There was another marvelous intercommunication system between me and the robot, the Motion and Resistance System, or MARS for short. The MARS membrane is worn over the skintact layer covering the human subject and under the skintact layer worn by the robot. I don’t understand all the details of how MARS works, but it isn’t difficult to say what it does. It enables most of the bodily motions of the human to be duplicated exactly and simultaneously by the robot while the various pressures and resistances encountered by the limbs of the robot are duplicated for the corresponding human limbs.

The NASA scientists, instead of splitting me up, as they had split up Dennett, would leave me entire. I would stay back in Houston, all of me, and without suffering any effects from radiation would control a robot on its underground mission. The scientists assumed that, unlike Dennett, I would not be distracted from the primary purpose of the mission by abstruse philosophical questions about my location.
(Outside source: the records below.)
import Summits.AnomalousDissipation.AnomalousDissipation.Theses.TwoAndHalfD
import Summits.AnomalousDissipation.AnomalousDissipation.Theorems.TwoAndHalfDTwohalfdNegQuietOfSubLog
import Summits.AnomalousDissipation.AnomalousDissipation.Theorems.TwoAndHalfDTwohalfdNegReductionOffZero
import Literature.Analysis.FluidPDE.TwoHalfNavierStokes
import Literature.Analysis.FluidPDE.LongTimeAverageNonneg
import Literature.Analysis.FluidPDE.AgeDecouplingGridWindow
import Literature.Analysis.FluidPDE.AgeDecouplingGridEstimate
import Literature.Analysis.FluidPDE.PassiveScalarReleaseBounded

-- LANDING LOG (stub_ageDecouplingGrid, S3' of line log-kantorovich-enstrophy-transfer, crux stmt-AnomalousDissipation-0211)
-- p116069 ACCEPTED → Literature/Analysis/FluidPDE/AgeDecouplingGridTrace.lean
--   (Torus.IsWeakScalarTransportOn.{ae_abs_releaseFlux_le, continuousOn_releaseTrace, abs_releaseTrace_sub_le_of_ae_le,
--    setIntegral_pairing_eq_integral_releaseTrace})
-- p116301 ACCEPTED → Literature/Analysis/FluidPDE/AgeDecouplingGridPairing.lean
--   (Torus.{ae_forall_scalar_release_pairing (P1), ae_forall_release_release_pairing (P2), ae_forall_release_slice,
--    IsWeakScalarTransportOn.toReal_eScalarDissipation_le_half, abs_le_two_mul_sqrt_of_pairing, ae_sub_mem_Ioo_imp})
-- p116467 ACCEPTED → Literature/Analysis/FluidPDE/AgeDecouplingGridStep.lean
--   (AgeDecoupling.{window_ineq_of_grid, floor_sub_div_eq, sum_filter_lt_eq_sum_range})
-- p117187 ACCEPTED → Literature/Analysis/FluidPDE/AgeDecouplingGridSlack.lean (AgeDecoupling.{integral_slack_le, setIntegral_patchedSlack_eq, …})
-- p118142 ACCEPTED → Literature/Analysis/FluidPDE/AgeDecouplingGridData.lean (Torus.IsWeakScalarTransportOn.releaseTrace_data, …)
-- p118233 ACCEPTED → Literature/Analysis/FluidPDE/AgeDecouplingGridEstimate.lean (Torus.longTimeAvgSup_dissipationRate_le_grid)
-- p119133 ACCEPTED → Literature/Analysis/FluidPDE/AgeDecouplingGridWindow.lean (Torus.ae_window_ineq)
-- this file → Summits/AnomalousDissipation/AnomalousDissipation/Theorems/TwoAndHalfDTwohalfdNegAgeDecouplingGrid.lean
--   (ledger propose --kind proof --target <that> --file work/stubs/stub_ageDecouplingGrid.lean --supports stmt-AnomalousDissipation-0211)

/-!
# Stub `stub_ageDecouplingGrid` (S3') of the line `log-kantorovich-enstrophy-transfer` for the crux
# `TwoAndHalfD.TwohalfdNeg` (stmt-AnomalousDissipation-0211): grid age decoupling

**A steadily sourced passive scalar with bounded variance cannot dissipate in the mean unless GRID
RELEASES of its own source profile dissipate inside finite windows.** Planar global Leray–Hopf
drifts `v_j` (one fixed smooth mean-zero steady force `g`, viscosities `ν_j > 0`, mean energy
`≤ E`), the FIXED smooth mean-zero source `h`, global weak sourced scalars `θ_j`
(`∂ₜθ + v_j·∇θ = ν_jΔθ + h`, `L²` data) with `sup_j ⟨‖θ_j‖²⟩ ≤ R`. HYPOTHESIS: for every window
`S > 0`, mesh `δ > 0` and family `ϑ j n` of weak releases of `h` at the grid times `δ(n+1)` into
`v_j` (weak on `[0, S+1)`), the `limsup` of the discrete Cesàro means of the age-`S` dissipations
tends to `0` as `j → ∞`. CONCLUSION: `χ_j = ⟨ν_j‖∇θ_j‖²⟩ → 0`.

Proof (the grid form of the age-decoupling inequality (★★) `χ ≤ R/(2S) + √(2R·D̄(S))`, rebuilt in
`≤ 400`-line layers over the landed substrate):
* `Literature/Analysis/FluidPDE/AgeDecouplingGridEstimate.longTimeAvgSup_dissipationRate_le_grid` —
  for ONE sourced scalar over a drift with `∫₀ᵀ‖∇v‖₂ < ∞`, locally integrable energy with bounded
  running means `⟨‖v‖²⟩ ≤ E`, `⟨‖θ‖²⟩ ≤ R`, `0 < δ ≤ S/2` and a family of BOUNDED grid releases
  (`PassiveScalarReleaseBounded.exists_release_bounded_family`: choice, no measurability in the
  release time), `χ ≤ (√(S D̄) + √(R/(2S) + δ(K_a + ν* K_b)/S + 2S D̄))²` for `ν ≤ ν*`, with `D̄`
  the discrete Cesàro `limsup` of the window-`S` dissipations of the releases and `K_a, K_b`
  explicit in `S, R, E, h` (layers: `AgeDecouplingGridTrace/Pairing/Step/Data/Window/Slack`:
  pairing inequalities (P1)/(P2) a.e. in the observation time for the countable family, Riemann
  sums of the absolutely continuous traces, completing the square, the window inequality (H2) with
  an `O(δ)` slack, and the real-variable core `AgeDecoupling.longTimeAvgSup_le_of_window`);
* the drift inputs come from the Leray–Hopf structure (`QuietOfSubLog.lintegral_rpow_half_eGradNormSq_lt_top`,
  `ReductionOffZero.integrableOn_integral_norm_sq`, `Torus.IsGlobalLerayHopf.isBoundedUnder_timeMean_energy`,
  the energy ceiling `meanEnergy (v j) ≤ E`);
* endgame (`tendsto_zero_of_ceiling_and_grid`): `χ_j ≤ ∫h²/ν_j` (`SourcedScalarBudget`) disposes of
  large viscosities, the quiet hypothesis makes `D̄_j → 0`, then `δ → 0`, then `S → ∞`
  (`AgeDecoupling.limsup_le_of_eventually_le_sq`, `tendsto_zero_of_forall_limsup_le_div`).
`Torus.IsDivFree g` is not used (the weak formulation only sees the solenoidal part of the force).
Supports stmt-AnomalousDissipation-0211.
-/

namespace Summit.AnomalousDissipation.AnomalousDissipation.Theorems.TwohalfdNeg.AgeDecouplingGrid

open MeasureTheory Filter Topology
open scoped ENNReal NNReal
open Literature.Analysis.FunctionSpaces Literature.Analysis.FluidPDE

set_option linter.dupNamespace false

/-- **Endgame of the grid age-decoupling argument** (real sequences). A nonnegative sequence `x`
with the viscous ceiling `x_j ≤ H/ν_j` and, for every viscosity cut-off `ν* > 0` and window
`S > 0`, a constant `K ≥ 0` such that for every mesh `0 < δ ≤ S/2` there are `D_j ≥ 0`, `D_j → 0`
with `x_j ≤ (√(S D_j) + √(R/(2S) + δK/S + 2S D_j))²` whenever `ν_j ≤ ν*`, tends to `0`: cut off at
`ν* = H/ε + 1`, let `j → ∞`, `δ → 0` (`AgeDecoupling.limsup_le_of_eventually_le_sq`) and `S → ∞`
(`AgeDecoupling.tendsto_zero_of_forall_limsup_le_div`). [folklore] -/
theorem tendsto_zero_of_ceiling_and_grid {x ν : ℕ → ℝ} {Hc Rv : ℝ} (hx0 : ∀ j, 0 ≤ x j) (hν : ∀ j, 0 < ν j)
    (hHc : 0 ≤ Hc) (hceil : ∀ j, x j ≤ Hc / ν j) (hRv : 0 ≤ Rv)
    (hgrid : ∀ νs : ℝ, 0 < νs → ∀ S : ℝ, 0 < S → ∃ K : ℝ, 0 ≤ K ∧ ∀ δ : ℝ, 0 < δ → 2 * δ ≤ S →
      ∃ D : ℕ → ℝ, (∀ j, 0 ≤ D j) ∧ Tendsto D atTop (𝓝 0) ∧
        ∀ j, ν j ≤ νs → x j ≤ (Real.sqrt (S * D j) + Real.sqrt (Rv / (2 * S) + δ * K / S + 2 * S * D j)) ^ 2) :
    Tendsto x atTop (𝓝 0) := by
  rw [Metric.tendsto_atTop]
  intro ε hε
  set νs : ℝ := Hc / ε + 1 with hνs
  have hνs0 : 0 < νs := by positivity
  set y : ℕ → ℝ := fun j => if ν j ≤ νs then x j else 0 with hy
  have hy0 : ∀ j, 0 ≤ y j := fun j => by
    simp only [hy]; split_ifs
    · exact hx0 j
    · exact le_rfl
  -- the grid bound for `y`, all `j`
  have hyb : ∀ S : ℝ, 0 < S → ∃ K : ℝ, 0 ≤ K ∧ ∀ δ : ℝ, 0 < δ → 2 * δ ≤ S →
      ∃ D : ℕ → ℝ, (∀ j, 0 ≤ D j) ∧ Tendsto D atTop (𝓝 0) ∧
        ∀ j, y j ≤ (Real.sqrt (S * D j) + Real.sqrt (Rv / (2 * S) + δ * K / S + 2 * S * D j)) ^ 2 := by
    intro S hS
    obtain ⟨K, hK0, hK⟩ := hgrid νs hνs0 S hS
    refine ⟨K, hK0, fun δ hδ hδS => ?_⟩
    obtain ⟨D, hD0, hDt, hDb⟩ := hK δ hδ hδS
    refine ⟨D, hD0, hDt, fun j => ?_⟩
    simp only [hy]; split_ifs with hj
    · exact hDb j hj
    · positivity
  -- `limsup y ≤ Rv/(2S)` for every `S > 0`
  have hlim : ∀ S : ℝ, 0 < S → limsup y atTop ≤ Rv / (2 * S) := by
    intro S hS
    obtain ⟨K, hK0, hK⟩ := hyb S hS
    refine le_of_forall_pos_le_add fun η hη => ?_
    set δ : ℝ := min (S / 2) (η * S / (K + 1)) with hδdef
    have hδ0 : 0 < δ := lt_min (by positivity) (by positivity)
    have hδS : 2 * δ ≤ S := by have := min_le_left (S / 2) (η * S / (K + 1)); linarith
    have hδK : δ * K / S ≤ η := by
      have h1 : δ ≤ η * S / (K + 1) := min_le_right _ _
      rw [div_le_iff₀ hS]
      have h2 : η * S / (K + 1) * K ≤ η * S := by
        rw [div_mul_eq_mul_div, div_le_iff₀ (by positivity)]; nlinarith
      nlinarith [mul_le_mul_of_nonneg_right h1 hK0]
    obtain ⟨D, -, hDt, hDb⟩ := hK δ hδ0 hδS
    have h := Literature.Analysis.FluidPDE.AgeDecoupling.limsup_le_of_eventually_le_sq (l := atTop) (x := y)
      (a := fun _ => Rv / (2 * S) + δ * K / S) (d := D) (A := Rv / (2 * S) + δ * K / S) (S := S) hS.le (by positivity)
      (Eventually.of_forall hy0) (fun ε' hε' => Eventually.of_forall fun j => by linarith)
      (fun ε' hε' => (hDt.eventually (ge_mem_nhds hε')).mono fun j hj => hj) (Eventually.of_forall hDb)
    linarith
  -- `y` is eventually bounded (window `S = 1`, mesh `δ = 1/2`)
  have hbdd : IsBoundedUnder (· ≤ ·) atTop y := by
    obtain ⟨K, hK0, hK⟩ := hyb 1 one_pos
    obtain ⟨D, hD0, hDt, hDb⟩ := hK (1 / 2) (by norm_num) (by norm_num)
    refine ⟨(Real.sqrt (1 * 1) + Real.sqrt (Rv / (2 * 1) + 1 / 2 * K / 1 + 2 * 1 * 1)) ^ 2, ?_⟩
    rw [eventually_map]
    filter_upwards [hDt.eventually (ge_mem_nhds one_pos)] with j hj
    refine (hDb j).trans (pow_le_pow_left₀ (by positivity) (add_le_add ?_ ?_) 2)
    · exact Real.sqrt_le_sqrt (by nlinarith)
    · exact Real.sqrt_le_sqrt (by nlinarith)
  have hyt : Tendsto y atTop (𝓝 0) :=
    Literature.Analysis.FluidPDE.AgeDecoupling.tendsto_zero_of_forall_limsup_le_div hy0 hbdd hlim
  -- back to `x`
  obtain ⟨N, hN⟩ := (Metric.tendsto_atTop.1 hyt) ε hε
  refine ⟨N, fun j hj => ?_⟩
  have h1 := hN j hj
  rw [Real.dist_eq, sub_zero] at h1 ⊢
  rw [abs_of_nonneg (hx0 j)]
  by_cases hjν : ν j ≤ νs
  · rw [abs_of_nonneg (hy0 j)] at h1
    simp only [hy, hjν, if_true] at h1
    exact h1
  · rw [not_le] at hjν
    calc x j ≤ Hc / ν j := hceil j
      _ < ε := by
        rw [div_lt_iff₀ (hν j)]
        have e : ε * νs = Hc + ε := by simp only [hνs]; field_simp
        nlinarith

/-- **S3' `stub_ageDecouplingGrid` — grid age decoupling** (see the module docstring).
HYPOTHESES: smooth (divergence-free, mean-zero) steady `g`; smooth mean-zero `h`; `ν_j > 0`; global
Leray–Hopf `v_j` (force `g`) with `meanEnergy (v j) ≤ E`; `L²` data and global weak sourced scalars
`θ_j` driven by `v_j` with source `h` and `⟨‖θ_j‖²⟩ ≤ R`; finite-window quietness of every family of
GRID releases of `h` in discrete Cesàro mean. CONCLUSION: `⟨ν_j‖∇θ_j‖²⟩ → 0`. -/
theorem stub_ageDecouplingGrid :
    ∀ (g : UnitAddTorus (Fin 2) → EuclideanSpace ℝ (Fin 2)) (h : UnitAddTorus (Fin 2) → ℝ),
      Torus.IsSmooth g → Torus.IsDivFree g → Torus.HasZeroMean g →
      Torus.IsSmooth h → Torus.HasZeroMean h →
      ∀ (ν : ℕ → ℝ) (v₀ : ℕ → UnitAddTorus (Fin 2) → EuclideanSpace ℝ (Fin 2))
        (v : ℕ → ℝ → UnitAddTorus (Fin 2) → EuclideanSpace ℝ (Fin 2))
        (θ₀ : ℕ → UnitAddTorus (Fin 2) → ℝ) (θ : ℕ → ℝ → UnitAddTorus (Fin 2) → ℝ),
        (∀ j, 0 < ν j) →
        (∀ j, Torus.IsGlobalLerayHopf (ν j) (fun _ => g) (v₀ j) (v j)) →
        (∃ E : ℝ, ∀ j, meanEnergy (v j) ≤ E) →
        (∀ j, MemLp (θ₀ j) 2 volume) →
        (∀ j, Torus.IsWeakScalarTransportForced (ν j) (v j) (fun _ => h) (θ₀ j) (θ j)) →
        (∃ E : ℝ, ∀ j, longTimeAvgSup (fun t => Torus.scalarL2Sq (θ j t)) ≤ E) →
        (∀ S δ : ℝ, 0 < S → 0 < δ → ∀ ϑ : ℕ → ℕ → ℝ → UnitAddTorus (Fin 2) → ℝ,
          (∀ (j n : ℕ), Torus.IsWeakScalarTransportOn (S + 1) (ν j)
              (fun τ => v j (δ * (n + 1) + τ)) h (ϑ j n)) →
          Tendsto (fun j => limsup (fun N : ℕ => (N : ℝ)⁻¹ *
              ∑ n ∈ Finset.range N, (Torus.eScalarDissipation (ν j) (ϑ j n) 0 S).toReal) atTop)
            atTop (𝓝 0)) →
        Tendsto (fun j => longTimeAvgSup
          (fun t => ν j * (Torus.eScalarGradNormSq (θ j t)).toReal)) atTop (𝓝 0) := by
  intro g h hgs _hgd hgz hhs hhz ν v₀ v θ₀ θ hν hLH hEv hθ₀ hθw hEθ hquiet
  obtain ⟨E, hE⟩ := hEv
  obtain ⟨Rv, hRv⟩ := hEθ
  -- sup-norm bounds of the profile on the compact torus
  obtain ⟨H, hH⟩ : ∃ H : ℝ, ∀ x, |h x| ≤ H := by
    obtain ⟨H, hH⟩ := Torus.exists_forall_norm_le_of_continuous hhs.continuous
    exact ⟨H, fun x => (Real.norm_eq_abs (h x)) ▸ hH x⟩
  obtain ⟨Cg, hCg⟩ : ∃ Cg : ℝ, ∀ x, ‖Torus.gradient h x‖ ≤ Cg :=
    Torus.exists_forall_norm_le_of_continuous hhs.gradient.continuous
  obtain ⟨Cl, hCl⟩ : ∃ Cl : ℝ, ∀ x, |Torus.laplacian h x| ≤ Cl := by
    obtain ⟨Cl, hCl⟩ := Torus.exists_forall_norm_le_of_continuous hhs.laplacian.continuous
    exact ⟨Cl, fun x => (Real.norm_eq_abs (Torus.laplacian h x)) ▸ hCl x⟩
  have hCg0 : 0 ≤ Cg := (norm_nonneg _).trans (hCg 0)
  have hCl0 : 0 ≤ Cl := (abs_nonneg _).trans (hCl 0)
  have hH20 : 0 ≤ ∫ y, h y ^ 2 := integral_nonneg fun _ => sq_nonneg _
  -- the Leray–Hopf drifts
  have hG : ∀ j T, 0 < T → ∫⁻ t in Set.Ioo 0 T, Torus.eGradNormSq (v j t) ^ (1 / 2 : ℝ) < ⊤ := fun j T hT =>
    QuietOfSubLog.lintegral_rpow_half_eGradNormSq_lt_top (hLH j) hT
  have hEu : ∀ j T, 0 < T → IntegrableOn (fun s => ∫ y, ‖v j s y‖ ^ 2) (Set.Ioc 0 T) volume := fun j T hT =>
    ReductionOffZero.integrableOn_integral_norm_sq (hν j) (hgs.memLp 2) (hLH j) hT
  have hEb : ∀ j, IsBoundedUnder (· ≤ ·) atTop (timeMean fun s => ∫ y, ‖v j s y‖ ^ 2) := fun j =>
    Torus.IsGlobalLerayHopf.isBoundedUnder_timeMean_energy (hν j) (hgs.memLp 2) hgz (hLH j)
  have hE' : ∀ j, longTimeAvgSup (fun s => ∫ y, ‖v j s y‖ ^ 2) ≤ E := fun j => by
    rw [← meanEnergy_eq_longTimeAvgSup]; exact hE j
  -- the viscous ceiling and nonnegativity
  have hx0 : ∀ j, 0 ≤ longTimeAvgSup (fun t => ν j * (Torus.eScalarGradNormSq (θ j t)).toReal) := fun j =>
    longTimeAvgSup_nonneg fun t => mul_nonneg (hν j).le ENNReal.toReal_nonneg
  have hceil : ∀ j, longTimeAvgSup (fun t => ν j * (Torus.eScalarGradNormSq (θ j t)).toReal) ≤ (∫ y, h y ^ 2) / ν j :=
    fun j => Torus.longTimeAvgSup_dissipationRate_le (hν j) (hθw j) (hθ₀ j) hhs hhz (hG j)
  have hRv0 : 0 ≤ Rv := (longTimeAvgSup_nonneg fun t => integral_nonneg fun _ => sq_nonneg _).trans (hRv 0)
  have hE0 : 0 ≤ E := (meanEnergy_nonneg (v 0)).trans (hE 0)
  refine tendsto_zero_of_ceiling_and_grid hx0 hν hH20 hceil hRv0 fun νs hνs S hS => ?_
  refine ⟨(2 + (∫ y, h y ^ 2) * (Rv + 1) + S * (Cg / 2 * (Rv + 1) + Cg / 2 * (E + 1) + ∫ y, h y ^ 2) +
      3 / 2 * S * (∫ y, h y ^ 2) + S ^ 2 * Cg * (∫ y, h y ^ 2) + S ^ 2 * Cg * (E + 1)) +
      νs * (S * (Cl / 2 * (Rv + 1) + Cl / 2) + S ^ 2 * Cl * (1 + ∫ y, h y ^ 2)), ?_, fun δ hδ hδS => ?_⟩
  · have := hS.le; have := hνs.le
    positivity
  -- the bounded grid releases (choice) and their quietness
  have hfam := fun j => (hLH j).exists_release_bounded_family (hν j) (by linarith : (0 : ℝ) < S + 1)
    (σ := fun n : ℕ => δ * (n + 1)) (fun n => by positivity) hhs hH
  choose ϑ hϑ using hfam
  refine ⟨fun j => limsup (fun N : ℕ => (N : ℝ)⁻¹ * ∑ n ∈ Finset.range N, (Torus.eScalarDissipation (ν j) (ϑ j n) 0 S).toReal) atTop,
    fun j => limsup_nonneg_of_eventually_nonneg (Eventually.of_forall fun N => ?_),
    hquiet S δ hS hδ ϑ (fun j n => (hϑ j n).1), fun j hj => ?_⟩
  · exact mul_nonneg (inv_nonneg.2 (Nat.cast_nonneg _)) (Finset.sum_nonneg fun n _ => ENNReal.toReal_nonneg)
  · exact Torus.longTimeAvgSup_dissipationRate_le_grid (hν j) hj (hθw j) (hθ₀ j) hhs hhz hCg hCl (hG j) (hEu j) (hEb j)
      (hRv j) (hE' j) hδ hδS (fun n => (hϑ j n).1)
      (Torus.ae_window_ineq (hν j) (hθw j) (hθ₀ j) hhs hCg hCl (hG j) (hEu j) hδ hδS (fun n => (hϑ j n).1)
        (fun n => (hϑ j n).2.2) (fun n => (hϑ j n).2.1))

end Summit.AnomalousDissipation.AnomalousDissipation.Theorems.TwohalfdNeg.AgeDecouplingGrid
Little did they know.

Dennett mentions laboratory workers who handle dangerous materials by operating feedback-controlled mechanical arms and hands. I was to be like them, only I would be operating a feedback-controlled entire body with prosthetic hearing, seeing, and feeling. Although it might be as if I were deep in the tunnel under Tulsa, I would know perfectly well where I really was, safe in the laboratory wearing earphones and eyevideos and skintact and MARS membrane, and speaking into a microphone.

It turned out, however, that once I was all rigged up, I could not resist the inclination to locate myself in the location of the robot. Just as Dennett wanted to see his brain, I wanted to see myself swathed in my electronic garments. And just as Dennett had difficulty identifying himself with his brain, I had difficulty identifying myself as the body that moved its head every time the robot moved its head and moved its legs in a walking motion as the robot walked around the laboratory.

Following Dennett’s example, I began naming things. I used “Sanford” as Dennett used “Dennett” so that the questions “Where was I?” and “Where was Sanford?” should receive the same answer. My first name, “David,” served as a name for the mostly saltwater and carbon compound body being cared for in Houston. My middle name, “Hawley,” served for a while as the name of the robot.